Sunday, October 11, 2009
ramblings
Although Fritzsche repeats his main thesis of political mobilization ad nauseam, I was most interested in a point he seemed to make in passing that nevertheless does much explain the progression he seeks to delineate – Germans into Nazis. With the increasing amounts of political participation by the German citizens, another trend emerges simultaneously – the squaring off of “working-class socialists and bourgeois nationalists […] into mutually opposed and increasingly radical camps” – that Fritzsche only briefly touches on. But this point seems extremely important. The political mobilization of the masses would amount to little and would have little historical significance if their new participation was not increasingly extremist and divided. Through all the examples of political participation that Fritzsche gives, it is clear that all participation happened on one extreme side or another. Within these extremes themselves there was obviously much disagreement, but regardless the line had been drawn – nationalists versus socialists. Increasingly the German population seemed to abandon any attempts to stay inbetween these two sides, the middle ground. This large-scale abandonment of the middle ground leads inevitably to the radicalization of each extreme. Now, with two such extremes pitted against each other, when, in the course of events, one of the two groups takes over that group will have taken control without having to compromise any of their positions – literally prying control from the opposing side by sheer political mobilization.
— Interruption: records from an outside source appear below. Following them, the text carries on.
/-- **Crossing of the witness**: the free boson solves the `⟨OOOO⟩` sum rule at `Δ_O = s` (`s > 0`) in the
tree's conventions: `v^s (𝒢-1)(z,z̄) - u^s (𝒢-1)(1-z,1-z̄) = u^s - v^s = -F_-[1]`.
[cite: RattazziEtAl2008, §3 eq. (3.6)] -/
theorem vertexData2D_satisfiesCrossing (hs : 0 < s) : (vertexData2D s).SatisfiesCrossing s := by
  intro z zb hz hzb
  have hz' : 1 - z ∈ Ioo (0 : ℝ) 1 := ⟨by linarith [hz.2], by linarith [hz.1]⟩
  have hzb' : 1 - zb ∈ Ioo (0 : ℝ) 1 := ⟨by linarith [hzb.2], by linarith [hzb.1]⟩
  have A := (hasSum_vertexData2D_blocks hs hz hzb).mul_left (((1 - z) * (1 - zb)) ^ s)
  have B := (hasSum_vertexData2D_blocks hs hz' hzb').mul_left ((-1) * (z * zb) ^ s)
  have AB := A.add B
  -- the scalar identity behind crossing, in the variables a = (1-z)^s, b = (1-zb)^s, c = z^s, d = zb^s
  have ha : 0 < (1 - z) ^ s := Real.rpow_pos_of_pos hz'.1 s
  have hb : 0 < (1 - zb) ^ s := Real.rpow_pos_of_pos hzb'.1 s
  have hc : 0 < z ^ s := Real.rpow_pos_of_pos hz.1 s
  have hd : 0 < zb ^ s := Real.rpow_pos_of_pos hzb.1 s
  have e1 : ((1 - z) * (1 - zb)) ^ s = (1 - z) ^ s * (1 - zb) ^ s := Real.mul_rpow hz'.1.le hzb'.1.le
  have e2 : (z * zb) ^ s = z ^ s * zb ^ s := Real.mul_rpow hz.1.le hzb.1.le
  have e3 : (1 - z) ^ (-s) = ((1 - z) ^ s)⁻¹ := Real.rpow_neg hz'.1.le s
  have e4 : (1 - zb) ^ (-s) = ((1 - zb) ^ s)⁻¹ := Real.rpow_neg hzb'.1.le s
  have e5 : z ^ (2 * s) = (z ^ s) ^ 2 := by rw [mul_comm, Real.rpow_mul hz.1.le]; norm_num
  have e6 : zb ^ (2 * s) = (zb ^ s) ^ 2 := by rw [mul_comm, Real.rpow_mul hzb.1.le]; norm_num
  have e7 : (1 - z) ^ (2 * s) = ((1 - z) ^ s) ^ 2 := by rw [mul_comm, Real.rpow_mul hz'.1.le]; norm_num
  have e8 : (1 - zb) ^ (2 * s) = ((1 - zb) ^ s) ^ 2 := by rw [mul_comm, Real.rpow_mul hzb'.1.le]; norm_num
  have e9 : (1 - (1 - z)) = z := by ring
  have e10 : (1 - (1 - zb)) = zb := by ring
  have e11 : z ^ (-s) = (z ^ s)⁻¹ := Real.rpow_neg hz.1.le s
  have e12 : zb ^ (-s) = (zb ^ s)⁻¹ := Real.rpow_neg hzb.1.le s
  have hval : ((1 - z) * (1 - zb)) ^ s *
        ((((1 - z) ^ (-s) * (1 - zb) ^ (-s) + (1 - z) ^ s * (1 - zb) ^ s) / 2 - 1) +
          (z ^ (2 * s) / (1 - z) ^ s) * (zb ^ (2 * s) / (1 - zb) ^ s) / 2) +
      (-1) * (z * zb) ^ s *
        ((((1 - (1 - z)) ^ (-s) * (1 - (1 - zb)) ^ (-s) + (1 - (1 - z)) ^ s * (1 - (1 - zb)) ^ s) / 2 - 1) +
          ((1 - z) ^ (2 * s) / (1 - (1 - z)) ^ s) * ((1 - zb) ^ (2 * s) / (1 - (1 - zb)) ^ s) / 2) =
      -(crossF s (-1) (fun _ _ => (1 : ℝ)) z zb) := by
    simp only [crossF, e9, e10]
    rw [e1, e2, e3, e4, e5, e6, e7, e8, e11, e12]
    field_simp
    ring
  rw [← hval]
  refine AB.congr_fun fun i => ?_
  simp only [crossF]
  ring
import Literature.Topology.FourManifolds.WhitneyCircleIsotopy
import Literature.Topology.FourManifolds.HomotopySmoothing
import HarnessLib

/-!
# One-parameter families of circles: the generic perturbation step, avoiding fixed curves

Topic `Literature/Topology/FourManifolds`; companion of `GenericCircleStep.lean` (the inductive
step of Whitney's general-position argument *homotopic smoothly embedded circles in a manifold
of dimension `n ≥ 4` are smoothly isotopic*, H. Whitney, *Differentiable manifolds*, Ann. of
Math. 37 (1936), §II Thm. 6 and §§8–9; Milnor 1965, Thm. 8.4).  The version needed for
**links** (moving one component while the others stay fixed; the assembled statement —
componentwise homotopic embedded links in dimension `≥ 4` are isotopic as links — is used in
dimension `4` to isotope the attaching circles of several `5`-dimensional 2-handles
simultaneously, e.g. onto the meridians of the 1-handles they cancel, Andrews–Curtis 1965 /
Kirby 1989 p. 18: "attaching circles are unknotted and unlinked"): the same perturbation
`chartPerturb G x (rectBump τ δ c α) (angSin c) q` as in
`Literature.Topology.FourManifolds.exists_chartPerturb_stagesGoodOn`, with the same conclusions,
**and in addition** the perturbed family avoids finitely many fixed smooth curves
`γ j : ℝ → V` (the other components, parametrised over `ℝ`) on `A' ∪ (core rectangle)` if it
avoided them on `A'` (`Literature.Topology.FourManifolds.exists_chartPerturb_stagesGoodOn_avoiding`).
The extra genericity is one more null set: the parameters `(v, w)` for which a perturbed point
with a grip lies on some `γ j` satisfy an affine condition with coefficients parametrised by the
three real variables `(t, θ, s)`, `3 < n` (`addHaar_setOf_exists_smul_add_smul_eq`,
`NullImages.lean`), exactly as for the coincidences of a perturbed point with another point of
its stage.  The proof is that of `exists_chartPerturb_stagesGoodOn`, verbatim, with this fourth
null set added.  Everything here is proved; no definitions, no named facts.

## References

* H. Whitney, *Differentiable manifolds*, Ann. of Math. (2) 37 (1936), 645–680, §II Thm. 6,
  §§8–9. [Whitney1936]
* J. Milnor, *Lectures on the h-cobordism theorem* (1965), Thm. 8.4 and Remark (PDF p. 56).
  [MilnorHCobordism1965]
* M. W. Hirsch, *Differential Topology*, GTM 33 (1976), Ch. 3 §2 Thm. 2.5. [HirschDT1976]
-/

open scoped Manifold ContDiff Topology Real
open Function Set Filter
open _root_.MeasureTheory _root_.MeasureTheory.Measure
Thus the radical agenda they had fostered in order to separate and differentiate themselves from their opponents becomes the dangerous and radical agenda of the state. If, however, one of the two extreme sides fails to take control then the inevitable result will be the flourishing of a new group who arises by pandering to specific radical desires of both sides. Either way, the state becomes controlled by radical thought.
Sunday, October 4, 2009
city vice versus rural vice
In German history the city carries the reputation as the vice-creating, underworld-protecting institution that inevitably destroys the historic virtue of the German villages and rural population. The existence of widespread prostitution in during the urbanization in Germany is often pointed to as proof enough of the city’s detrimental effect on the German population. The city, however, in my opinion, does not initiate these vices – they are instead merely an exaggeration from the vices already found in the villages. That the city somehow, once a large numbers of people gather together, creates vices ignores the possibility that these so called vices existed previously but lacked a medium through which to be expressed. The city is that medium, that weaving, nook-and-crannied structure that serves to exaggerate vices that its citizens possessed earlier. Prostitution, an exaggerated form of carnal vice, finds its origins in the oh-so-cleanly villagers. Some of the practices that villagers undertook in the rural areas also reflect a certain carnality that flies in the face of supposed religious doctrine. The practice of letting a couple live together indefinitely until the woman’s father can pay a dowry is one such practice that, after again putting a price on a woman’s body, deliberately abandoning supposedly held virtues. That the villagers themselves could account for the actions of the couple and make sure the marriage came to fruition is undeniable, but with the acceptance of a practice like this in the countryside, when moved into the city the accountability is lost and the “vice” can be exposed, increased, exaggerated. It is not, therefore, the city that creates these vices but rather commonly held practices that let’s these so-called vices sneak into the cities and multiply just as the population itself does.